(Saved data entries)
/-! ### The finite range `2 ≤ N ≤ 40` -/

/-- For `2 ≤ N ≤ 40`, `Σ_{p ≤ N} (log p)/p < log N`: twelve explicit checks at the primes
`q ≤ 37` in units of `log 2` (`3^5 ≤ 2^8`, `5^3 ≤ 2^7`, `7 ≤ 2^3`, `11^2 ≤ 2^7`, `13 ≤ 2^4`,
`17^2, 19^2 ≤ 2^9`, `23, 29, 31 ≤ 2^5`, `37 ≤ 2^6` from above; `2^3 ≤ 3^2`, `2^2 ≤ 5`,
`2^5 ≤ 7^2`, `2^3 ≤ 11`, `2^4 ≤ 17`, `2^5 ≤ 37` from below). [folklore] -/
theorem sum_lt_log_of_le {N : ℕ} (h2 : 2 ≤ N) (h40 : N ≤ 40) :
    ∑ p ∈ primesLE N, Real.log p / p < Real.log N := by
  have hL0 : 0 < Real.log 2 := by linarith [Real.log_two_gt_d9]
  -- upper bounds `d log p ≤ c log 2`
  have u3 : (5 : ℝ) * log 3 ≤ 8 * log 2 := by exact_mod_cast pow_log_le 3 5 2 8
  have u5 : (3 : ℝ) * log 5 ≤ 7 * log 2 := by exact_mod_cast pow_log_le 5 3 2 7
  have u7 : (1 : ℝ) * log 7 ≤ 3 * log 2 := by exact_mod_cast pow_log_le 7 1 2 3
  have u11 : (2 : ℝ) * log 11 ≤ 7 * log 2 := by exact_mod_cast pow_log_le 11 2 2 7
  have u13 : (1 : ℝ) * log 13 ≤ 4 * log 2 := by exact_mod_cast pow_log_le 13 1 2 4
  have u17 : (2 : ℝ) * log 17 ≤ 9 * log 2 := by exact_mod_cast pow_log_le 17 2 2 9
  have u19 : (2 : ℝ) * log 19 ≤ 9 * log 2 := by exact_mod_cast pow_log_le 19 2 2 9
  have u23 : (1 : ℝ) * log 23 ≤ 5 * log 2 := by exact_mod_cast pow_log_le 23 1 2 5
  have u29 : (1 : ℝ) * log 29 ≤ 5 * log 2 := by exact_mod_cast pow_log_le 29 1 2 5
  have u31 : (1 : ℝ) * log 31 ≤ 5 * log 2 := by exact_mod_cast pow_log_le 31 1 2 5
  have u37 : (1 : ℝ) * log 37 ≤ 6 * log 2 := by exact_mod_cast pow_log_le 37 1 2 6
  -- lower bounds `c log 2 ≤ d log q`
  have l3 : (3 : ℝ) * log 2 ≤ 2 * log 3 := by exact_mod_cast pow_log_le 2 3 3 2
  have l5 : (2 : ℝ) * log 2 ≤ 1 * log 5 := by exact_mod_cast pow_log_le 2 2 5 1
  have l7 : (5 : ℝ) * log 2 ≤ 2 * log 7 := by exact_mod_cast pow_log_le 2 5 7 2
  have l11 : (3 : ℝ) * log 2 ≤ 1 * log 11 := by exact_mod_cast pow_log_le 2 3 11 1
  have l13 : (3 : ℝ) * log 2 ≤ 1 * log 13 := by exact_mod_cast pow_log_le 2 3 13 1
  have l17 : (4 : ℝ) * log 2 ≤ 1 * log 17 := by exact_mod_cast pow_log_le 2 4 17 1
  have l19 : (4 : ℝ) * log 2 ≤ 1 * log 19 := by exact_mod_cast pow_log_le 2 4 19 1
  have l23 : (4 : ℝ) * log 2 ≤ 1 * log 23 := by exact_mod_cast pow_log_le 2 4 23 1
  have l29 : (4 : ℝ) * log 2 ≤ 1 * log 29 := by exact_mod_cast pow_log_le 2 4 29 1
  have l31 : (4 : ℝ) * log 2 ≤ 1 * log 31 := by exact_mod_cast pow_log_le 2 4 31 1
  have l37 : (5 : ℝ) * log 2 ≤ 1 * log 37 := by exact_mod_cast pow_log_le 2 5 37 1
  -- `log q ≤ log N` for `0 < q ≤ N`
  have hq : ∀ q : ℕ, 0 < q → q ≤ N → Real.log q ≤ Real.log N := fun q hq0 hqN =>
    Real.log_le_log (by exact_mod_cast hq0) (by exact_mod_cast hqN)
  -- the twelve intervals `[q, q')`
  rcases (by omega : N ≤ 2 ∨ (3 ≤ N ∧ N ≤ 4) ∨ (5 ≤ N ∧ N ≤ 6) ∨ (7 ≤ N ∧ N ≤ 10) ∨
      (11 ≤ N ∧ N ≤ 12) ∨ (13 ≤ N ∧ N ≤ 16) ∨ (17 ≤ N ∧ N ≤ 18) ∨ (19 ≤ N ∧ N ≤ 22) ∨
      (23 ≤ N ∧ N ≤ 28) ∨ (29 ≤ N ∧ N ≤ 30) ∨ (31 ≤ N ∧ N ≤ 36) ∨ (37 ≤ N ∧ N ≤ 40)) with
    hb | ⟨ha, hb⟩ | ⟨ha, hb⟩ | ⟨ha, hb⟩ | ⟨ha, hb⟩ | ⟨ha, hb⟩ | ⟨ha, hb⟩ | ⟨ha, hb⟩ | ⟨ha, hb⟩ |
    ⟨ha, hb⟩ | ⟨ha, hb⟩ | ⟨ha, hb⟩
  · have hle := sum_le_of_subset hb (by decide : primesLE 2 ⊆ {2})
    rw [sum_singleton] at hle; push_cast at hle
    have hqN : Real.log (2 : ℝ) ≤ Real.log N := by exact_mod_cast hq 2 (by norm_num) h2
    linarith
  · have hle := sum_le_of_subset hb (by decide : primesLE 4 ⊆ {2, 3})
    (repeat rw [sum_insert (by decide)] at hle); rw [sum_singleton] at hle; push_cast at hle
    have hqN : Real.log (3 : ℝ) ≤ Real.log N := by exact_mod_cast hq 3 (by norm_num) ha
    linarith
  · have hle := sum_le_of_subset hb (by decide : primesLE 6 ⊆ {2, 3, 5})
    (repeat rw [sum_insert (by decide)] at hle); rw [sum_singleton] at hle; push_cast at hle
    have hqN : Real.log (5 : ℝ) ≤ Real.log N := by exact_mod_cast hq 5 (by norm_num) ha
    linarith
  · have hle := sum_le_of_subset hb (by decide : primesLE 10 ⊆ {2, 3, 5, 7})
    (repeat rw [sum_insert (by decide)] at hle); rw [sum_singleton] at hle; push_cast at hle
    have hqN : Real.log (7 : ℝ) ≤ Real.log N := by exact_mod_cast hq 7 (by norm_num) ha
    linarith
  · have hle := sum_le_of_subset hb (by decide : primesLE 12 ⊆ {2, 3, 5, 7, 11})
    (repeat rw [sum_insert (by decide)] at hle); rw [sum_singleton] at hle; push_cast at hle
    have hqN : Real.log (11 : ℝ) ≤ Real.log N := by exact_mod_cast hq 11 (by norm_num) ha
    linarith
  · have hle := sum_le_of_subset hb (by decide : primesLE 16 ⊆ {2, 3, 5, 7, 11, 13})
    (repeat rw [sum_insert (by decide)] at hle); rw [sum_singleton] at hle; push_cast at hle
    have hqN : Real.log (13 : ℝ) ≤ Real.log N := by exact_mod_cast hq 13 (by norm_num) ha
    linarith
  · have hle := sum_le_of_subset hb (by decide : primesLE 18 ⊆ {2, 3, 5, 7, 11, 13, 17})
    (repeat rw [sum_insert (by decide)] at hle); rw [sum_singleton] at hle; push_cast at hle
    have hqN : Real.log (17 : ℝ) ≤ Real.log N := by exact_mod_cast hq 17 (by norm_num) ha
    linarith
  · have hle := sum_le_of_subset hb (by decide : primesLE 22 ⊆ {2, 3, 5, 7, 11, 13, 17, 19})
    (repeat rw [sum_insert (by decide)] at hle); rw [sum_singleton] at hle; push_cast at hle
    have hqN : Real.log (19 : ℝ) ≤ Real.log N := by exact_mod_cast hq 19 (by norm_num) ha
    linarith
  · have hle := sum_le_of_subset hb
      (by decide : primesLE 28 ⊆ {2, 3, 5, 7, 11, 13, 17, 19, 23})
    (repeat rw [sum_insert (by decide)] at hle); rw [sum_singleton] at hle; push_cast at hle
    have hqN : Real.log (23 : ℝ) ≤ Real.log N := by exact_mod_cast hq 23 (by norm_num) ha
    linarith
  · have hle := sum_le_of_subset hb
      (by decide : primesLE 30 ⊆ {2, 3, 5, 7, 11, 13, 17, 19, 23, 29})
    (repeat rw [sum_insert (by decide)] at hle); rw [sum_singleton] at hle; push_cast at hle
    have hqN : Real.log (29 : ℝ) ≤ Real.log N := by exact_mod_cast hq 29 (by norm_num) ha
    linarith
  · have hle := sum_le_of_subset hb
      (by decide : primesLE 36 ⊆ {2, 3, 5, 7, 11, 13, 17, 19, 23, 29, 31})
    (repeat rw [sum_insert (by decide)] at hle); rw [sum_singleton] at hle; push_cast at hle
    have hqN : Real.log (31 : ℝ) ≤ Real.log N := by exact_mod_cast hq 31 (by norm_num) ha
    linarith
  · have hle := sum_le_of_subset hb
      (by decide : primesLE 40 ⊆ {2, 3, 5, 7, 11, 13, 17, 19, 23, 29, 31, 37})
    (repeat rw [sum_insert (by decide)] at hle); rw [sum_singleton] at hle; push_cast at hle
    have hqN : Real.log (37 : ℝ) ≤ Real.log N := by exact_mod_cast hq 37 (by norm_num) ha
    linarith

-- Assigned task --
Using the records above, find and show each line with the string "bounds".

-- Answer area --
  -- upper bounds `d log p ≤ c log 2`
  -- lower bounds `c log 2 ≤ d log q`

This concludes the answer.